Define helper function to build cutycapt shell command [archivebox/util.py file].

diff --git a/archivebox/util.py b/archivebox/util.py
index cec2303..763365c 100644
--- a/archivebox/util.py
+++ b/archivebox/util.py
@@ -30,6 +30,7 @@ from config import (
     CHECK_SSL_VALIDITY,
     WGET_USER_AGENT,
     CHROME_OPTIONS,
+    CUTYCAPT_OPTIONS,
 )
 from logs import pretty_path
 
@@ -568,3 +569,36 @@ def chrome_args(**options):
         cmd_args.append('--user-data-dir={}'.format(options['CHROME_USER_DATA_DIR']))
     
     return cmd_args
+
+def cutycapt_args(**options):
+    """helper to build up a cutycapt shell command with arguments"""
+
+    options = {**CUTYCAPT_OPTIONS, **options}
+
+    cmd_args = ['xvfb-run', options['CUTYCAPT_BINARY']]
+
+    if not options['CHECK_SSL_VALIDITY']:
+        cmd_args += ('--insecure',)
+
+    if options['CUTYCAPT_USER_AGENT']:
+        cmd_args += ('--user-agent={}'.format(options['CUTYCAPT_USER_AGENT']),)
+
+    if options['CUTYCAPT_MIN_WIDTH']:
+        cmd_args += ('--min-width={}'.format(options['CUTYCAPT_MIN_WIDTH']),)
+
+    if options['TIMEOUT']:
+        cmd_args += ('--max-wait={}'.format((options['TIMEOUT']) * 1000),)
+
+    if options['CUTYCAPT_SMOOTH']:
+        cmd_args += ('--smooth',)
+
+    if options['CUTYCAPT_DELAY']:
+        cmd_args.append('--delay={}'.format(options['CUTYCAPT_DELAY']),)
+
+    if options['URL']:
+        cmd_args += ('--url={}'.format(options['URL']),)
+
+    if options['OUT']:
+        cmd_args += ('--out={}'.format(options['OUT']),)
+
+    return cmd_args

Modify fetch_screenshot function to to use cutycapt [archivebox/archive_methods.py file].

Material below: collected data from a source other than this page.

/-! ### The certificate function is nonnegative (window parts) -/

/-- **The certificate function is `≥ 0` everywhere, from the frame PARTS with the window lattice check `latsOKw`**
(the body of `P3_nonneg_of_checkL` verbatim: it never used the rung admissibility of the atoms). [folklore] -/
theorem P3_nonneg_of_partsW (hconsts : c.base.constsOK = true) (hvals : c.base.valsOK = true)
    (hblocks : c.base.blocksOK = true) {tn td : ℕ}
    (hlats : c.latsOKw tn td = true) (hcover : c.latCoverOK = true) (htail : c.tailOK3 = true)
    (hcb : CellBounds c) (θ : ℝ) : 0 ≤ c.P3 θ := by
  obtain ⟨hS, hp0, hD, _, hR, _, hpi, hlog, hrho, hC⟩ := DKCert.constsOK_sound hconsts
  obtain ⟨hρ, hρω⟩ := DKCert.rhoR_pos_and_mul hp0 hD
  obtain ⟨hnd, hrest, hlat⟩ := latsOKw_sound hlats hS hlog
  have hratm : ∀ l ∈ c.lats, MI.mem c.base.S (c.ratR l) l.rI := fun l hl ↦ (hlat l hl).2.2.2.2.1
  have hF := terms3_repr hS hpi hlog hp0 hvals hratm
  have hSr : (0 : ℝ) < c.base.S := by exact_mod_cast hS
  obtain ⟨hbs, hchain, b0, bl, h0, hl, hfirst, hlast⟩ := DKCert.blocksOK_sound hblocks
  obtain ⟨b0', bl', h0', hl', hcov⟩ := latCoverOK_sound hcover
  rw [h0] at h0'; rw [hl] at hl'
  obtain rfl : b0 = b0' := Option.some.inj h0'
  obtain rfl : bl = bl' := Option.some.inj hl'
  have hb0 : b0 ∈ c.base.blocks := List.mem_of_mem_head? h0
  have hbl : bl ∈ c.base.blocks := List.mem_of_mem_getLast? hl
  have hMc0 : (0 : ℝ) < b0.Mc := by exact_mod_cast (hbs b0 hb0).1
  have hMcl : (0 : ℝ) < bl.Mc := by exact_mod_cast (hbs bl hbl).1
  have hend : π ≤ DKCert.bEnd bl := by
    unfold DKCert.bEnd; rw [le_div_iff₀ hMcl]
    have : (bl.Mc : ℝ) ≤ 2 * ((bl.j0 : ℝ) + bl.n) := by exact_mod_cast hlast
    nlinarith [Real.pi_pos]
  have hstart0 : DKCert.bStart b0 ≤ 0 := by
    unfold DKCert.bStart
    have : (b0.j0 : ℝ) ≤ 0 := by
      split_ifs at hfirst with he
      · exact_mod_cast hfirst
      · have : (2 * b0.j0 : ℝ) ≤ -(b0.Mc : ℝ) := by exact_mod_cast hfirst
        linarith
    have : 2 * π * (b0.j0 : ℝ) ≤ 0 := by nlinarith [Real.pi_pos]
    exact div_nonpos_of_nonpos_of_nonneg this hMc0.le
  have hstartπ : c.base.even = false → DKCert.bStart b0 ≤ -π := by
    intro he; simp only [he] at hfirst
    unfold DKCert.bStart; rw [div_le_iff₀ hMc0]
    have : (2 * b0.j0 : ℝ) ≤ -(b0.Mc : ℝ) := by exact_mod_cast hfirst
    nlinarith [Real.pi_pos]
  -- evenness data
  have hevenB : c.base.even = true → ∀ t ∈ c.terms3R, t.B = 0 := by
    intro he t ht
    unfold terms3R at ht
    rw [List.mem_append] at ht
    rcases ht with ht | ht
    · exact DKCert.termsR_B_zero hvals he t ht
    · exact latJoinR_B_zero c.lats (fun l hl ↦ (hlat l hl).2.2.2.2.2.2.1 he) t ht
  -- (1) the base periodic part everywhere
  have hint : ∀ rt ∈ DKCert.cList c.terms3 c.terms3R, ∃ k : ℤ, rt.κ = k := by
    refine DKCert.cList_int c.terms3 c.terms3R hF ?_
    intro t ht hcomm
    unfold terms3 at ht
    rw [List.mem_append] at ht
    rcases ht with ht | ht
    · exact DKCert.isInt_of_comm t ht hcomm
    · rw [latJoin_comm c.lats t ht] at hcomm; exact absurd hcomm (by decide)
  have hT : ∀ θ : ℝ, (c.base.mT : ℝ) / c.base.S ≤ sumVal (DKCert.cList c.terms3 c.terms3R) θ := by
    intro θ
    obtain ⟨k, hk1, hk2⟩ := exists_reduce (2 * π) (by positivity) θ
    set θ' : ℝ := θ - k * (2 * π) with hθ'
    have hθ'1 : -π ≤ θ' := by linarith
    have hθ'2 : θ' ≤ π := by linarith
    have hper : sumVal (DKCert.cList c.terms3 c.terms3R) θ = sumVal (DKCert.cList c.terms3 c.terms3R) θ' := by
      rw [hθ', show θ - k * (2 * π) = θ + (-k : ℤ) * (2 * π) by push_cast; ring]
      exact (DKCert.sumVal_add_int_mul _ hint θ (-k)).symm
    rw [hper]
    by_cases he : c.base.even = true
    · have hevenC : ∀ t ∈ DKCert.cList c.terms3 c.terms3R, t.B = 0 :=
        fun t ht ↦ hevenB he t (DKCert.mem_of_mem_cList _ _ t ht)
      rcases le_total 0 θ' with hpos | hneg
      · exact baseT_ge_of_covered hblocks hcb h0 hl (hstart0.trans hpos)
          (hθ'2.trans hend) hθ'1 hθ'2
      · rw [← sumVal_neg _ hevenC θ']
        exact baseT_ge_of_covered hblocks hcb h0 hl (by linarith) (by linarith)
          (by linarith) (by linarith)
    · rw [Bool.not_eq_true] at he
      exact baseT_ge_of_covered hblocks hcb h0 hl ((hstartπ he).trans hθ'1)
        (hθ'2.trans hend) hθ'1 hθ'2
  -- (2) every lattice part everywhere
  have hL : ∀ l ∈ c.lats, ∀ θ : ℝ, (l.mT : ℝ) / c.base.S ≤ sumVal (c.latTermsR l) θ := by
    intro l hll θ
    obtain ⟨hp, _, hDl, hlo, hr, _, hevl, _⟩ := hlat l hll
    obtain ⟨hrpos, _⟩ := ratR_pos_and_mul hp0 hD hp hDl
    set P : ℝ := 2 * π / c.ratR l with hPdef
    have hP : 0 < P := by positivity
    obtain ⟨m, hm1, hm2⟩ := exists_reduce P hP θ
    set θ' : ℝ := θ - m * P with hθ'
    have hP2 : P / 2 = π / c.ratR l := by rw [hPdef]; ring
    rw [hP2] at hm1 hm2
    have hper : sumVal (c.latTermsR l) θ = sumVal (c.latTermsR l) θ' := by
      rw [hθ', show θ - m * P = θ + (-m : ℤ) * (2 * π / c.ratR l) by rw [hPdef]; push_cast; ring]
      exact (latT_periodic hp0 hD hvals hp hDl θ (-m)).symm
    rw [hper]
    -- the zone `|θ'| ≤ π/r` lies in the covered range
    have hlor : (0 : ℝ) < l.rI.lo := by exact_mod_cast hlo
    have hzone : π / c.ratR l ≤ π * c.base.S / l.rI.lo := by
      rw [div_le_div_iff₀ hrpos hlor]; nlinarith [Real.pi_pos, hr.1]
    obtain ⟨hcovE, hcovS⟩ := hcov l hll
    have hendl : π * c.base.S / l.rI.lo ≤ DKCert.bEnd bl := by
      unfold DKCert.bEnd
      rw [div_le_div_iff₀ hlor hMcl]
      have : ((bl.Mc : ℤ) : ℝ) * c.base.S ≤ 2 * ((bl.j0 : ℝ) + bl.n) * l.rI.lo := by exact_mod_cast hcovE
      push_cast at this; nlinarith [Real.pi_pos]
    by_cases he : c.base.even = true
    · have hevenL := latTermsR_B_zero hvals he (hevl he) (l := l)
      rcases le_total 0 θ' with hpos | hneg
      · exact latT_ge_of_covered hblocks hcb hS h0 hl hll hr hlo (hstart0.trans hpos)
          (hm2.trans (hzone.trans hendl)) hm1 hm2
      · rw [← sumVal_neg _ hevenL θ']
        exact latT_ge_of_covered hblocks hcb hS h0 hl hll hr hlo (by linarith)
          (by linarith) (by linarith) (by linarith)
    · rw [Bool.not_eq_true] at he
      rcases hcovS with hcovS | hcovS
      · rw [he] at hcovS; exact absurd hcovS (by decide)
      have hstartl : DKCert.bStart b0 ≤ -(π * c.base.S / l.rI.lo) := by
        unfold DKCert.bStart
        rw [← neg_div, div_le_div_iff₀ hMc0 hlor]
        have : 2 * (b0.j0 : ℝ) * l.rI.lo ≤ -((b0.Mc : ℝ) * c.base.S) := by exact_mod_cast hcovS
        nlinarith [Real.pi_pos]
      exact latT_ge_of_covered hblocks hcb hS h0 hl hll hr hlo
        (hstartl.trans ((neg_le_neg hzone).trans hm1)) (hm2.trans (hzone.trans hendl)) hm1 hm2
  -- (3) the tail
  have hLsum : ∀ θ : ℝ, ((c.mTsum : ℤ) : ℝ) / c.base.S ≤ (c.lats.map fun l ↦ sumVal (c.latTermsR l) θ).sum := by
    intro θ
    unfold mTsum
    have : ∀ ls : List DKLat, (∀ l ∈ ls, l ∈ c.lats) →
        (((ls.map (·.mT)).sum : ℤ) : ℝ) / c.base.S ≤ (ls.map fun l ↦ sumVal (c.latTermsR l) θ).sum := by
      intro ls
      induction ls with
      | nil => simp
      | cons l ls ih =>
          intro hmem
          simp only [List.map_cons, List.sum_cons, Int.cast_add, add_div]
          exact add_le_add (hL l (hmem l (by simp)) θ) (ih fun l' hl' ↦ hmem l' (by simp [hl']))
    exact this c.lats fun l hl ↦ hl
  have hrestB : ∀ θ : ℝ, -(((c.bInc3 : ℤ) : ℝ) / c.base.S) ≤ sumVal c.restR θ := by
    intro θ
    obtain ⟨ws, hws⟩ := Option.isSome_iff_exists.1 hrest
    have hFr := restTerms_repr hS hpi hlog hp0 hvals hws
    unfold bInc3; rw [hws, Option.getD_some]
    exact DKCert.neg_amp_le_sumVal hS ws c.restR hFr θ
  have hsplit : ∀ θ : ℝ, sumVal c.terms3R θ = sumVal (DKCert.cList c.terms3 c.terms3R) θ +
      ((c.lats.map fun l ↦ sumVal (c.latTermsR l) θ).sum + sumVal c.restR θ) := by
    intro θ
    have e1 := DKCert.sumVal_cList c.terms3 c.terms3R hF θ
    have e2 : DKCert.ncList c.terms3 c.terms3R = DKCert.ncList c.base.terms c.base.termsR ++ c.latJoinR c.lats := by
      unfold terms3 terms3R
      exact DKCert.ncList_append_nc _ _ (DKCert.terms_repr hS hpi hlog hp0 hvals) _ _ (latJoin_repr hS c.lats hratm)
        (latJoin_comm c.lats)
    have e3 := DKCert.sumVal_ncList_base hvals θ
    have e4 := sumVal_ncVals_split hnd θ
    rw [e2, DKCert.sumVal_append, e3] at e1
    unfold ncVals at e4
    linarith [e1, e4]
  unfold tailOK3 at htail
  simp only [h0, hl, Bool.and_eq_true, Bool.or_eq_true] at htail
  obtain ⟨htl, htf⟩ := htail
  have tail_of : ∀ (Mc : ℕ) (jj : ℤ), 1 ≤ Mc →
      (match c.base.psiTailLo Mc jj with
        | some v => decide (0 ≤ v + c.base.constI.lo - c.bInc3 + c.base.mT + c.mTsum) | none => false) = true →
      ∀ θ : ℝ, 2 * π * |(jj : ℝ)| / Mc ≤ |θ| → 0 ≤ c.P3 θ := by
    intro Mc jj hMc h θ hθ
    cases hv : c.base.psiTailLo Mc jj with
    | none => simp [hv] at h
    | some v =>
      simp only [hv, decide_eq_true_eq] at h
      have hψ := DKCert.psiTailLo_sound hS hpi hrho hρ hMc jj hv hθ
      have hCr : ((c.base.constI.lo : ℤ) : ℝ) / c.base.S ≤ c.base.constR := DKCert.lo_le hS hC
      have hz : (0 : ℝ) ≤ ((v + c.base.constI.lo - c.bInc3 + c.base.mT + c.mTsum : ℤ) : ℝ) / c.base.S := by
        have : (0 : ℝ) ≤ ((v + c.base.constI.lo - c.bInc3 + c.base.mT + c.mTsum : ℤ) : ℝ) := by exact_mod_cast h
        positivity
      unfold P3; rw [hsplit θ]
      push_cast at hz
      have := hT θ; have := hLsum θ; have := hrestB θ
      rw [add_div, add_div, sub_div, add_div] at hz
      linarith
  -- (4) every θ: first for θ ≥ bStart b0
  have hge : ∀ θ : ℝ, DKCert.bStart b0 ≤ θ → 0 ≤ c.P3 θ := by
    intro θ hθ
    rcases le_total θ (DKCert.bEnd bl) with hle | hgt
    · exact P3_nonneg_of_covered hblocks hcb h0 hl hθ hle
    · refine tail_of bl.Mc (bl.j0 + bl.n) (hbs bl hbl).1 htl θ ?_
      have hjj : (0 : ℝ) ≤ ((bl.j0 + bl.n : ℤ) : ℝ) := by
        have : 0 < DKCert.bEnd bl := lt_of_lt_of_le Real.pi_pos hend
        unfold DKCert.bEnd at this
        have := (div_pos_iff_of_pos_right hMcl).1 this
        push_cast; nlinarith [Real.pi_pos]
      rw [abs_of_nonneg hjj]
      have : DKCert.bEnd bl = 2 * π * ((bl.j0 + bl.n : ℤ) : ℝ) / bl.Mc := by unfold DKCert.bEnd; push_cast; ring
      rw [← this]
      exact hgt.trans (le_abs_self θ)
  rcases le_total (DKCert.bStart b0) θ with hθ | hθ
  · exact hge θ hθ
  · by_cases he : c.base.even = true
    · -- symmetry
      have hsym : c.P3 (-θ) = c.P3 θ := by
        unfold P3
        have h1 := bracket_neg (DKCert.sigR_mem (c := c.base)).2 0 (c.base.rhoR * θ)
        simp only [bracket, Finset.range_zero, Finset.sum_empty, sub_zero] at h1
        rw [show ((c.base.rhoR * -θ : ℝ) : ℂ) = ((-(c.base.rhoR * θ) : ℝ) : ℂ) by push_cast; ring, h1,
          sumVal_neg c.terms3R (hevenB he) θ]
      rw [← hsym]
      exact hge (-θ) (by linarith)
    · rw [Bool.not_eq_true] at he
      simp only [he, Bool.false_eq_true, false_or] at htf
      refine tail_of b0.Mc b0.j0 (hbs b0 hb0).1 htf θ ?_
      simp only [he, Bool.false_eq_true, if_false] at hfirst
      have hj0 : (b0.j0 : ℝ) ≤ 0 := by
        have : (2 * b0.j0 : ℝ) ≤ -(b0.Mc : ℝ) := by exact_mod_cast hfirst
        linarith
      rw [abs_of_nonpos hj0]
      have hθ0 : θ ≤ 0 := hθ.trans hstart0
      rw [abs_of_nonpos hθ0]
      unfold DKCert.bStart at hθ
      have : 2 * π * -(b0.j0 : ℝ) / b0.Mc = -(2 * π * b0.j0 / b0.Mc) := by ring
      rw [this]; linarith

diff --git a/archivebox/archive_methods.py b/archivebox/archive_methods.py
index b2f04f3..299b9e6 100644
--- a/archivebox/archive_methods.py
+++ b/archivebox/archive_methods.py
@@ -32,9 +32,13 @@ from config import (
     GIT_SHA,
     WGET_USER_AGENT,
     CHECK_SSL_VALIDITY,
     COOKIES_FILE,
-    WGET_AUTO_COMPRESSION
+    WGET_AUTO_COMPRESSION,
+    CUTYCAPT_USER_AGENT,
+    CUTYCAPT_MIN_WIDTH,
+    CUTYCAPT_SMOOTH,
+    CUTYCAPT_DELAY
 )
 from util import (
     domain,
     extension,
@@ -45,8 +49,9 @@ from util import (
     TimedProgress,
     chmod_file,
     wget_output_path,
     chrome_args,
+    cutycapt_args,
     check_link_structure,
     run, PIPE, DEVNULL
 )
 from logs import (
@@ -338,13 +343,9 @@ def should_fetch_screenshot(link_dir, link):
 def fetch_screenshot(link_dir, link, timeout=TIMEOUT):
     """take screenshot of site using chrome --headless"""
 
     output = 'screenshot.png'
-    cmd = [
-        *chrome_args(TIMEOUT=timeout),
-        '--screenshot',
-        link['url'],
-    ]
+    cmd = cutycapt_args(TIMEOUT=50000,URL=link['url'],OUT=output)
     status = 'succeeded'
     timer = TimedProgress(timeout, prefix='      ')
     try:
         result = run(cmd, stdout=PIPE, stderr=PIPE, cwd=link_dir, timeout=timeout)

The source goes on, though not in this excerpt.